She sighed, as if bored. ‘You say that as if you’re the only one.’

He looked at his watch, then around the room again. Nothing had changed. ‘Who’s up there?’

She shrugged. ‘Could be anyone. Maybe even your sister.’

He slid off the stool and went round the bar and through the door. A short flight of lavishly carpeted stairs brought him to a second entrance beyond which he could hear the undefined mangle of music and chatter. The guard dozed in his chair so Avtar shouldered through the surprisingly heavy door and into what looked like a slapdash gambling den. There were flimsy card tables covered in threadbare green, and matka stands and shoot-’em-up video games and a tribe of college-looking boys intent on the money machines. He could hear other accents – UK, American – brought here by their desi cousins in a bid to impress. He saw Venkatesh first, slumped against the jukebox, head lolling low. He looked asleep. Avtar shook his shoulder hard, and slowly, as if it were a giant weight, Venkatesh rolled up his head. His eyes had lost their shimmer and as he slewed his head from side to side, gibbering, he looked amused to have found Avtar standing there.

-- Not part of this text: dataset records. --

import Literature.Probability.LatticeModels.PlanarIsingLogDerivative
import HarnessLib

/-!
# CHI's explicit half-plane spinor `f_{[ℍ,a;b]}`: the boundary value problem and its coefficients `𝒜_ℍ`, `𝓑_ℍ`

Topic `Literature/Probability/LatticeModels`. Continuum layer of the programme behind
`Literature.Probability.LatticeModels.chi_onePoint_rho` (Chelkak–Hongler–Izyurov 2015, "CHI15").
CHI15 §2.7.2, eq. (2.20) (p. 15 of arXiv:1202.2838v2) write down the holomorphic spinor
`f_{[ℍ,a;b]}(z) = (2i Im a)^{1/2} / (|b-ā|+|b-a|) ·
  ([(b̄-ā)(b̄-a)]^{1/2}(z-b) + [(b-a)(b-ā)]^{1/2}(z-b̄)) / [(z-a)(z-ā)(z-b)(z-b̄)]^{1/2}`
and state that "one can check" that it solves the Riemann boundary value problem of Def. 2.8,
(2.13) `Im[f √ν_out] = 0` on `∂ℍ`, (2.14) `lim_{z→b} √(z-b) f ∈ iℝ`, (2.15) `lim_{z→a} √(z-a) f = 1`,
that its expansion at `a` (Def. 2.11, `f = 1/√(z-a) + 2𝒜√(z-a) + …`) has the coefficient `𝒜_ℍ(a;b)`
printed on p. 16 (the tree's `ACHI_H`, `PlanarIsingLogDerivative.lean`), and that its expansion at `b`
gives `𝓑_ℍ(a;b) = (4 Im a Im b)^{1/2}/(|b-ā|+|b-a|)` (the tree's `bCHI`).

Everything here is about the **square** `f²`, which is an honest rational function: with the branch
choice `[(b-a)(b-ā)]^{1/2} = conj [(b̄-ā)(b̄-a)]^{1/2}` (the one for which the printed claims hold —
any of the two signs), the square of the numerator is branch-free
(`spinorNumSq_eq_sq`), and the three conditions of Def. 2.8 and both expansions become statements
about `f²` (squaring `Im w = 0 ⇔ w² ≥ 0`, `w ∈ iℝ ⇔ w² ≤ 0`):

* `spinorSqCHI a b z = f_{[ℍ,a;b]}(z)²` (definition, via `spinorNumSq`, `spinorC2 = 2i Im a/(|b-ā|+|b-a|)²`);
* `spinorSqCHI_boundary` — (2.13) on `∂ℍ = ℝ` (`ν_out = -i`): `f(x)² · (-i)` is a non-negative real;
* `tendsto_spinorSqCHI_mul_sub_left` — (2.15): `(z-a) f(z)² → 1` as `z → a`;
* `hasDerivAt_spinorSqCHI_mul_sub_left` — Def. 2.11: `(z-a) f(z)² = 1 + 4𝒜_ℍ(a;b)(z-a) + O((z-a)²)`,
  i.e. the derivative at `a` of (the analytic continuation of) `(z-a)f²` is `4 · ACHI_H a b` — the
  square of `f√(z-a) = 1 + 2𝒜(z-a) + …`; this certifies the printed formula for `𝒜_ℍ` (p. 16);
* `tendsto_spinorSqCHI_mul_sub_right` — (2.14) and the expansion at `b`:
  `(z-b) f(z)² → -𝓑_ℍ(a;b)²` with `𝓑_ℍ(a;b)² = bCHI a b ^ 2 = (|b-ā|-|b-a|)/(|b-ā|+|b-a|)` (`bCHI_sq`).

All statements are proved; no named facts. (Holomorphy of `f²` off `{a, ā, b, b̄}` is that of a
rational function; the uniqueness part of Def. 2.8, Remark 2.9 (i), is not treated here.)

## References

* D. Chelkak, C. Hongler, K. Izyurov, Ann. of Math. 181 (2015) = arXiv:1202.2838: Def. 2.8
  (eqs. (2.13)–(2.15)), Def. 2.11, §2.7.2 eq. (2.20) and the formulas for `𝓑_ℍ`, `𝒜_ℍ` (pp. 15–16)
  — `ChelkakHonglerIzyurovAnnals2015`.
-/

noncomputable section

open Filter Topology Metric Set Real Complex
open Literature.Probability.LatticeModels

namespace Literature.Probability.LatticeModels

/-! ### The square of the explicit spinor, branch-free -/

/-- `(b̄ - ā)(b̄ - a)`, the radicand of the first coefficient of (2.20).
[cite: ChelkakHonglerIzyurovAnnals2015, §2.7.2 eq. (2.20)] -/
def spinorA2 (a b : ℂ) : ℂ := ((starRingEnd ℂ) b - (starRingEnd ℂ) a) * ((starRingEnd ℂ) b - a)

He looked in the toilets, then did another circuit of the room, locating Harbhajan behind one of the leatherette settees, curled up like a baby. He tried waking him, but there was no point, so he hefted him up by the armpits and secured an arm around his waist. The idiot’s topknot swung loosely around his head, coming undone.


Where-is-your-pugri?

Harbhajan closed his eyes, dreamily, and slopped his face onto Avtar’s shoulder. He found the keys to the motorbike in Harbhajan’s pocket and shoved them into his own jeans. Then he carried him out, down the stairs and through the lanes until, two hours later, they arrived at the bike. He arranged Harbhajan on the seat, then niftily, without letting go of his friend, sat down himself.

‘Just keep hold of me acha, yaar? Don’t let go.’

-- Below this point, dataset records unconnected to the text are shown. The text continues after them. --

/-!
# The frequency function of `‖∂̄h‖ ≤ M‖h‖`, II: polynomial lower bound on circles, strong unique continuation

Part I (`Literature/Analysis/Complex/DbarFrequencyFunction.lean`) proved, for a `C²` and
`2πi`-periodic `g : ℂ → F` (`F` a complex inner-product space) with `‖∂ₛg + i∂_θ g‖ ≤ c eˢ‖g‖`,
the lower bound `H(s) ≥ H(s₀) e^{2κ(s-s₀)}` (`s ≤ s₀`) for `H(s) = ∫₀^{2π} ‖g(s+iθ)‖² dθ`.
Here this is translated to a map `h` defined near the origin of the plane through `g = h ∘ exp`
(after a smooth cut-off outside the disc of interest): for `h` of class `C²` on a punctured disc
`B(0,R) ∖ {0}` with

  `‖Dh(z)(1) + i Dh(z)(i)‖ ≤ M ‖h z‖`   (`= 2‖∂̄h‖ ≤ M‖h‖`)   on `B(0,R) ∖ {0}`,

* `apply_add_I_smul_apply_I_mul`: the pointwise identity `L z + i L(iz) = z̄ • (L 1 + i L i)` for a
  real-linear `L : ℂ → F`, giving `∂ₛg + i∂_θg = z̄ • (Dh(z) 1 + i Dh(z) i)` at `z = e^{s+iθ}`, of
  norm `≤ eˢ M ‖g‖`;
* `circle_sqNorm_lower_bound`: if `H(r₀) = ∫₀^{2π} ‖h(r₀e^{iθ})‖² dθ > 0` (`0 < r₀ < R`) then
  `H(r) ≥ H(r₀) (r/r₀)^κ` for some `κ > 0` and all `0 < r ≤ r₀` — the **doubling / polynomial
  lower bound** of the frequency method (Garofalo–Lin 1986) for the Cauchy–Riemann operator;
* `circle_sqNorm_pos_of_pos`: positivity of `H` propagates to all smaller circles;
* `eq_zero_of_flat`: **strong unique continuation** — if moreover `h` vanishes to infinite order
  at `0` (`‖h z‖ ≤ C_m ‖z‖^m` near `0` for every `m`), then `h = 0` on `B(0,R) ∖ {0}`
  (T. Carleman 1939; for `J`-holomorphic curves: McDuff 1991 Lemma 2.3, Wendl 2020 §B.1);
* `exists_order_of_ne_zero`: contrapositive — a solution that is not identically zero vanishes
  to finite order only.

Everything is proved; no named facts. Consumers: the finite order of vanishing and holomorphic
leading term of `J`-holomorphic curves (Wendl 2020, Thm B.23 / Cor B.21, first step of the local
representation formula).

## References

* T. Carleman, *Sur un problème d'unicité pour les systèmes d'équations aux dérivées partielles à
  deux variables indépendantes*, Ark. Mat. Astr. Fys. 26B (1939), no. 17. [Carleman1939Unicite]
* N. Garofalo, F.-H. Lin, *Monotonicity properties of variational integrals, `A_p` weights and
  unique continuation*, Indiana Univ. Math. J. 35 (1986), Thm 1.1 / (1.4). [GarofaloLin1986]
* D. McDuff, *The local behaviour of holomorphic curves in almost complex 4-manifolds*,
  J. Differential Geom. 34 (1991), Lemma 2.3. [McDuff1991LocalBehaviour]
* C. Wendl, *Lectures on Contact 3-Manifolds, Holomorphic Curves and Intersection Theory* (2020),
  App. B, Thm B.20–Cor B.21. [Wendl2020]
-/

noncomputable section

open scoped ContDiff Topology ComplexConjugate
open Complex MeasureTheory intervalIntegral Set Filter Metric

namespace Literature.Analysis.Complex

namespace DbarFrequency

variable {F : Type*} [NormedAddCommGroup F] [InnerProductSpace ℂ F]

He got the engine going at the third kick and turned a few dials until an amber cone struck up before him. He said a quick prayer and haltingly, wobblingly, moved forward.

The journey back took three times as long as the journey there. Twice Avtar turned off the GT Road and made a detour through the villages because a passing autowallah warned there were police checks up ahead. So it was close to 3 a.m. when he entered Harbhajan’s neighbourhood and braked outside a fish-and-liquor dhaba. He asked the owner to bring out a coffee and forced Harbhajan to drink it. It made no difference. Outside the black gates of Nirmalji’s house, Avtar killed the engine. He wiped both their faces with the hem of his shirt – he hadn’t realized how much he was sweating – and coaxed his friend from the saddle. Avtar had to hold him upright.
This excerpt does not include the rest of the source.